#### WORK REQUEST:
In the material below, the required lines run from the one containing "Word codes at" through the one containing "example : wtableOk' 4 ((dtabOf 4". Copy those lines exactly, ends included, and nothing else.
RECORDS FOR PROCESSING below:
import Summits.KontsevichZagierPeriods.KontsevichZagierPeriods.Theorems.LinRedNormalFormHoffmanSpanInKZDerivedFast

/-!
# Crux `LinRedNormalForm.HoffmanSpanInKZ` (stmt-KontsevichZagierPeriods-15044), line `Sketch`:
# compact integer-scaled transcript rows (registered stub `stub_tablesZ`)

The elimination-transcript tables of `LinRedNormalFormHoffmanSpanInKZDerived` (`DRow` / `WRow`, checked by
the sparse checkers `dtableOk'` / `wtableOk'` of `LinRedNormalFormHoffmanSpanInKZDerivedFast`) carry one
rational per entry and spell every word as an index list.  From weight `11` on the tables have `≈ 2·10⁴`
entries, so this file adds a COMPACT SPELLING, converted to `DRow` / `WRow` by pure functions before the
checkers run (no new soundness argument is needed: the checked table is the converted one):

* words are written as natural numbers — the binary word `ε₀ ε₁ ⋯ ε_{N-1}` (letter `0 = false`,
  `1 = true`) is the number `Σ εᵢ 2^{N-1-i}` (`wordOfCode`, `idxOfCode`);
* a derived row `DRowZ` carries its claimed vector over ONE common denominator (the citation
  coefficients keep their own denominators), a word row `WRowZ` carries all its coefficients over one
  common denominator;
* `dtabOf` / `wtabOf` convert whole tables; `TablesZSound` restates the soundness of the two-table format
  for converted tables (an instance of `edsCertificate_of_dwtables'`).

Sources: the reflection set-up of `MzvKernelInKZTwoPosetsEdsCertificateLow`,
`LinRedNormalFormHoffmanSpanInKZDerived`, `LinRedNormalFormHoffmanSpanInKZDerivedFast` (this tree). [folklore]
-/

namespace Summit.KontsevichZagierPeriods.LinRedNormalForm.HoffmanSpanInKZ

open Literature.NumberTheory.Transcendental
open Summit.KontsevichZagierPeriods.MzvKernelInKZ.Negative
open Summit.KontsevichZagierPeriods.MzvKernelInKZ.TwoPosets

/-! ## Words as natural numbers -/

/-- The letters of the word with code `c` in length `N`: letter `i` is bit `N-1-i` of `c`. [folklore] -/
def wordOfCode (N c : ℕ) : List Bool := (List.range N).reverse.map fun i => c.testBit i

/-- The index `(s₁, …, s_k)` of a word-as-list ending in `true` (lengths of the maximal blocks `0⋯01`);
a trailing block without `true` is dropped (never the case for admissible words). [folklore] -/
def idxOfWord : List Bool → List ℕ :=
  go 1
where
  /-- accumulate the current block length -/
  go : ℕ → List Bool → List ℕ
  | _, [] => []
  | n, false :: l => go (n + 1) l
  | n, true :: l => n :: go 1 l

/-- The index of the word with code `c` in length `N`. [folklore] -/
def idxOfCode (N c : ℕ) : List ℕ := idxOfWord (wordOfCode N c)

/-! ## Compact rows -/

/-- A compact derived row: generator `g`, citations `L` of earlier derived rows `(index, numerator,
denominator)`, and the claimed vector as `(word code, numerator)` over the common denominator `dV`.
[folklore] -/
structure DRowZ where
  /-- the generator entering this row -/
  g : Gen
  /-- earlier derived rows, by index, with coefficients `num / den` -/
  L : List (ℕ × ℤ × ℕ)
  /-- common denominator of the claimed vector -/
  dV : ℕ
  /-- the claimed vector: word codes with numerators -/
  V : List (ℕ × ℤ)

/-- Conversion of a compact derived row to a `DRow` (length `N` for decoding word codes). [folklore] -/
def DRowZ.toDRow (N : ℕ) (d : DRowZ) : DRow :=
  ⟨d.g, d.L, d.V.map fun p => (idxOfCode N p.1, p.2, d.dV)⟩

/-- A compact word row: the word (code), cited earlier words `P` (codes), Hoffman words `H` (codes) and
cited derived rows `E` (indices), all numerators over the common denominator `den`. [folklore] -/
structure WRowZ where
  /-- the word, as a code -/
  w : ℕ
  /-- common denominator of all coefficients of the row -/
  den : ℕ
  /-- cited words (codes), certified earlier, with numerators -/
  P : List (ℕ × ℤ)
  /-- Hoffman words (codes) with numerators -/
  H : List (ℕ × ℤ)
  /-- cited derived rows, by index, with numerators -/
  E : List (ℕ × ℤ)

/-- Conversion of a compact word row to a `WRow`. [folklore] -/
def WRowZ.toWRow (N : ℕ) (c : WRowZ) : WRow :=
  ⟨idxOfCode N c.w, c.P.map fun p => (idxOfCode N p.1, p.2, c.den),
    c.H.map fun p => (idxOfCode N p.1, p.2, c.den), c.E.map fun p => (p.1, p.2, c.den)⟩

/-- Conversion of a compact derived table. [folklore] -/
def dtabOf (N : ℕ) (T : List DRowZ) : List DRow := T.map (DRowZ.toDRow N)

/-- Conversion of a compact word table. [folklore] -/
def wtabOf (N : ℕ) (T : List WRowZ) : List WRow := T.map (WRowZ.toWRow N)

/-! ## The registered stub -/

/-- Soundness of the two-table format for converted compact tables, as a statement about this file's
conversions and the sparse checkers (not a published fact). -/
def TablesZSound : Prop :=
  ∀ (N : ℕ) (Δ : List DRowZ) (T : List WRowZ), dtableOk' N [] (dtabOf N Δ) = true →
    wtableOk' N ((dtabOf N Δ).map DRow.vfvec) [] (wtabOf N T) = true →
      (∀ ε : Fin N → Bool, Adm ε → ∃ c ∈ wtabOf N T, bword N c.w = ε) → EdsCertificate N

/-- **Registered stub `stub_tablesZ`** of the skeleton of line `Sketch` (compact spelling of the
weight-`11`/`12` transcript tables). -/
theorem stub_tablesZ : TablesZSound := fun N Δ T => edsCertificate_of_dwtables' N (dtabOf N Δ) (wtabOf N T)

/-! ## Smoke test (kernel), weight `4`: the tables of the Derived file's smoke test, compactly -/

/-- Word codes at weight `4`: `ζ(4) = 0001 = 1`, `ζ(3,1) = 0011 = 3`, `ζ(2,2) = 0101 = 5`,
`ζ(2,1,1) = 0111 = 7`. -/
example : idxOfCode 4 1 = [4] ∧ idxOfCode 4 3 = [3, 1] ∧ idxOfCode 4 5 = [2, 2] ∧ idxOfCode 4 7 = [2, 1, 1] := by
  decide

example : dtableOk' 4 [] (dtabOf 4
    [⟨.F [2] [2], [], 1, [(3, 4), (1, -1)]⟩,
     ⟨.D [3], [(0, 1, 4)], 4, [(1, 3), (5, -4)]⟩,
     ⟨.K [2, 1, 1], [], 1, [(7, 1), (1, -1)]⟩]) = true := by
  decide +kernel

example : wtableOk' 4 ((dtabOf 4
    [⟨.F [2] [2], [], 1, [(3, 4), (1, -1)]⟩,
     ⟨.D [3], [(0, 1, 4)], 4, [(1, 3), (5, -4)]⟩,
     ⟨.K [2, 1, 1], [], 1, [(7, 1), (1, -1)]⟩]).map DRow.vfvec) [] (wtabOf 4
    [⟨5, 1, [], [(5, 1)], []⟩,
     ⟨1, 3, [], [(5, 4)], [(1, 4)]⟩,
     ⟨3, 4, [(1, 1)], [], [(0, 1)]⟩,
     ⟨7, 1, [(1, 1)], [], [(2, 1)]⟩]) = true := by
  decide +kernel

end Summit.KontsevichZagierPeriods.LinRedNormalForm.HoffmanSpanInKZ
End of RECORDS FOR PROCESSING.
RECORDS FOR PROCESSING below:
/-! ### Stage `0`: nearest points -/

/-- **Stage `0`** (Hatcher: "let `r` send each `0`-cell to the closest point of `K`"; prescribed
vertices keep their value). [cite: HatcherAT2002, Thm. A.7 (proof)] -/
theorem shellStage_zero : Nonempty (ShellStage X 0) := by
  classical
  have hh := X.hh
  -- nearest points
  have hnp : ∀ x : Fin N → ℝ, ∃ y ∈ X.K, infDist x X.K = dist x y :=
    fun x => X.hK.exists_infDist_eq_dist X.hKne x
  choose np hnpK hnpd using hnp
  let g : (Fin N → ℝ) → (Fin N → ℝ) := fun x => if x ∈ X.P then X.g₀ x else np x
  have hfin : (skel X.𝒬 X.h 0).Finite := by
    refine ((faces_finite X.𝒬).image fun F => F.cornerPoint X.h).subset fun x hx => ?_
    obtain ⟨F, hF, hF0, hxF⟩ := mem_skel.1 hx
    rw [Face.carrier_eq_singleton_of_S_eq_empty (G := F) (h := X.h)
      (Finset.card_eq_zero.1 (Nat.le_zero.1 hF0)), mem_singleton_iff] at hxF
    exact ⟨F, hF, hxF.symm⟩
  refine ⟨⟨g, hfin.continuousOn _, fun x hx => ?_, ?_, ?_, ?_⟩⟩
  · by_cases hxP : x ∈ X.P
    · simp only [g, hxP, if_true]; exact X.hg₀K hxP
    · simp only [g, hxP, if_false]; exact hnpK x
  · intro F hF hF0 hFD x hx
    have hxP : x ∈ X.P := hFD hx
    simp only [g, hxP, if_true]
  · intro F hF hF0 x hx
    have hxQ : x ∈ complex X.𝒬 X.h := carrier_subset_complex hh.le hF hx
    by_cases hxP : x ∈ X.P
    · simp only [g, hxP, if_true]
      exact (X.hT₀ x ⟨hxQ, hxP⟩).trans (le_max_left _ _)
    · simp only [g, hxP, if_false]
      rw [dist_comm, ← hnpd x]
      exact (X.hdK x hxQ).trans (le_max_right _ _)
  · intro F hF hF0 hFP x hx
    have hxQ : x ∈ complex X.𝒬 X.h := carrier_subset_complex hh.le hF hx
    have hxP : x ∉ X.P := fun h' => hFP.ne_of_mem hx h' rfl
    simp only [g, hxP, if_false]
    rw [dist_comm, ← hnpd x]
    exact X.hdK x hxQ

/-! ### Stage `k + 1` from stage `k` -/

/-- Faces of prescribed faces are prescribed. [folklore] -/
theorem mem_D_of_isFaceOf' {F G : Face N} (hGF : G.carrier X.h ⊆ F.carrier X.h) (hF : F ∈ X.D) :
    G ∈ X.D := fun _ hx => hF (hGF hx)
End of RECORDS FOR PROCESSING.
RECORDS FOR PROCESSING below:
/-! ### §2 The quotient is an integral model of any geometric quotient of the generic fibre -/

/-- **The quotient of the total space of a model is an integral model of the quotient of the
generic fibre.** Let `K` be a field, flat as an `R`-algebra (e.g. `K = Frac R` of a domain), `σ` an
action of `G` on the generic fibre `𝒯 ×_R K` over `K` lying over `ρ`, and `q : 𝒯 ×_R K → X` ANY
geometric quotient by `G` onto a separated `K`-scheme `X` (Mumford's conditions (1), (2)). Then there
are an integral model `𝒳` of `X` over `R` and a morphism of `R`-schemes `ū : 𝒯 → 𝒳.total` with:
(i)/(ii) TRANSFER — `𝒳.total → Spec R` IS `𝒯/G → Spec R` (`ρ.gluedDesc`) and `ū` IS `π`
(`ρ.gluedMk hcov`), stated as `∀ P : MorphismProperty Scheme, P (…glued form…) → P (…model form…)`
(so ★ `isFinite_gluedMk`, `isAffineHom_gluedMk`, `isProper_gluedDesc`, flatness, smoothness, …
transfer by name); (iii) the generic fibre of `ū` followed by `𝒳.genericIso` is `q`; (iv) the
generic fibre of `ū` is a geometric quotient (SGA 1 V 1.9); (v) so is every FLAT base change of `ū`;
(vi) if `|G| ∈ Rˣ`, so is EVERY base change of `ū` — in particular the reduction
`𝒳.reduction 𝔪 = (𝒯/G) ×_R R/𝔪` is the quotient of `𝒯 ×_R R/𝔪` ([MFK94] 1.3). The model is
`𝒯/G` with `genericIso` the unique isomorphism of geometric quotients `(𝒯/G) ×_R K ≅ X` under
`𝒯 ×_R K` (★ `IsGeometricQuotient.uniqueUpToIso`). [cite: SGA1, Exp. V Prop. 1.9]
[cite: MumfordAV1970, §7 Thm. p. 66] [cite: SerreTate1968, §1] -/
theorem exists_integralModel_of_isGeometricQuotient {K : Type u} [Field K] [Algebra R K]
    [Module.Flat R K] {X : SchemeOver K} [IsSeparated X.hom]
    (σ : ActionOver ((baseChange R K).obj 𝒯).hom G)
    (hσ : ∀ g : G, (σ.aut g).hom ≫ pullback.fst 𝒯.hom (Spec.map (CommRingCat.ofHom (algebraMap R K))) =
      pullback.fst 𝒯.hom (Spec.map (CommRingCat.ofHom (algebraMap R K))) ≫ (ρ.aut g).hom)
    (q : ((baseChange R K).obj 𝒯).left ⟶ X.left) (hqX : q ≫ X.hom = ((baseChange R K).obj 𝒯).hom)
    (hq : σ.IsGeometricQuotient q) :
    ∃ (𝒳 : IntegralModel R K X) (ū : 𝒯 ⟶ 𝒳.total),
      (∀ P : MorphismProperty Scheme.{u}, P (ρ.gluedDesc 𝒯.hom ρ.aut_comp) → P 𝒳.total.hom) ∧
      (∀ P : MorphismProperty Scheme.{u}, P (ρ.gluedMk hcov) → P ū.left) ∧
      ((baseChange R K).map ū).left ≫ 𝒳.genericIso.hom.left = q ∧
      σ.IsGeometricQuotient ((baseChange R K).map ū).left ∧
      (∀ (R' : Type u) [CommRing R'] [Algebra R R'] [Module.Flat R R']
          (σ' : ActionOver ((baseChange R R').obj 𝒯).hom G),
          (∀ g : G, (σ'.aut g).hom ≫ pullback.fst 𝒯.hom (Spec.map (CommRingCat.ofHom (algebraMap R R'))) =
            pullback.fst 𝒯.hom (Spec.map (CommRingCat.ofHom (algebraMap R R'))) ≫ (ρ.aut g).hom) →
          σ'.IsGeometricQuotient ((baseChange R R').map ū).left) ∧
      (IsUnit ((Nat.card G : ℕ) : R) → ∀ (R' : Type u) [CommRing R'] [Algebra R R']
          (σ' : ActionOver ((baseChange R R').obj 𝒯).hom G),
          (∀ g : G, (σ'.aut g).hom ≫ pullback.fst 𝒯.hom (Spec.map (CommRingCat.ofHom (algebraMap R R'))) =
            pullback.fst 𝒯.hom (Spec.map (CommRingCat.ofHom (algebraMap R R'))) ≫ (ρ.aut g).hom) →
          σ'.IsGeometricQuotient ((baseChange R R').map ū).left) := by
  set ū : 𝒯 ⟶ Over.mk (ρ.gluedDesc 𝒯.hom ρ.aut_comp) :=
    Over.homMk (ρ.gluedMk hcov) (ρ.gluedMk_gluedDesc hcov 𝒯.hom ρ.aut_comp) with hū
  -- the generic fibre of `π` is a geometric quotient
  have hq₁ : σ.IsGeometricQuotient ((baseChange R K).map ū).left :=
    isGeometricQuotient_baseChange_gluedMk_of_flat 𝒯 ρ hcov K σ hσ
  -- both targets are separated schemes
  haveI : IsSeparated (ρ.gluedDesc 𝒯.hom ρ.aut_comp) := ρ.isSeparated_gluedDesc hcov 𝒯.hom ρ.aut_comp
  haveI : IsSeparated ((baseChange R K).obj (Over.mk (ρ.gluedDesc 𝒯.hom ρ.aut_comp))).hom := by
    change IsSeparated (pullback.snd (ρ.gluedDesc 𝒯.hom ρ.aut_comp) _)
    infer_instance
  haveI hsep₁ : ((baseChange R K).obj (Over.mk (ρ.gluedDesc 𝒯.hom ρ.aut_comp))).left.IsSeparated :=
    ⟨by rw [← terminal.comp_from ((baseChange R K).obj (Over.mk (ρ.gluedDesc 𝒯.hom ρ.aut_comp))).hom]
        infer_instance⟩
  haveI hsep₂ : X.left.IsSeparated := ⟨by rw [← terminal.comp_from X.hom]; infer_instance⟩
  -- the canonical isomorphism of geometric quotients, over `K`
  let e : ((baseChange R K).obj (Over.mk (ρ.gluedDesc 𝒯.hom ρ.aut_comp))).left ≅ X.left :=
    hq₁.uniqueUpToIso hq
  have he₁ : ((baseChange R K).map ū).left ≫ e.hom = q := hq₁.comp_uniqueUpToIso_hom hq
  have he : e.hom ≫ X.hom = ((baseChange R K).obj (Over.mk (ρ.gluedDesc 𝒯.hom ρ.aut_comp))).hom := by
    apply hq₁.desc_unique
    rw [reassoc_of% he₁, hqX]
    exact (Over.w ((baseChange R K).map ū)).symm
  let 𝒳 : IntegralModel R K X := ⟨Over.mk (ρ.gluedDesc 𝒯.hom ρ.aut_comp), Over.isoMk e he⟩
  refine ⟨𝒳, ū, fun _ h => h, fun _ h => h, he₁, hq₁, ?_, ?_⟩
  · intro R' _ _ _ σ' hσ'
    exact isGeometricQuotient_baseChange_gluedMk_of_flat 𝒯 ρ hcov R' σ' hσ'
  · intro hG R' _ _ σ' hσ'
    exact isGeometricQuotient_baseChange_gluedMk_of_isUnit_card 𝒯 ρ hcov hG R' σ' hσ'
End of RECORDS FOR PROCESSING.
#### RESULT OF THE EXERCISE:
/-- Word codes at weight `4`: `ζ(4) = 0001 = 1`, `ζ(3,1) = 0011 = 3`, `ζ(2,2) = 0101 = 5`,
`ζ(2,1,1) = 0111 = 7`. -/
example : idxOfCode 4 1 = [4] ∧ idxOfCode 4 3 = [3, 1] ∧ idxOfCode 4 5 = [2, 2] ∧ idxOfCode 4 7 = [2, 1, 1] := by
  decide

example : dtableOk' 4 [] (dtabOf 4
    [⟨.F [2] [2], [], 1, [(3, 4), (1, -1)]⟩,
     ⟨.D [3], [(0, 1, 4)], 4, [(1, 3), (5, -4)]⟩,
     ⟨.K [2, 1, 1], [], 1, [(7, 1), (1, -1)]⟩]) = true := by
  decide +kernel

example : wtableOk' 4 ((dtabOf 4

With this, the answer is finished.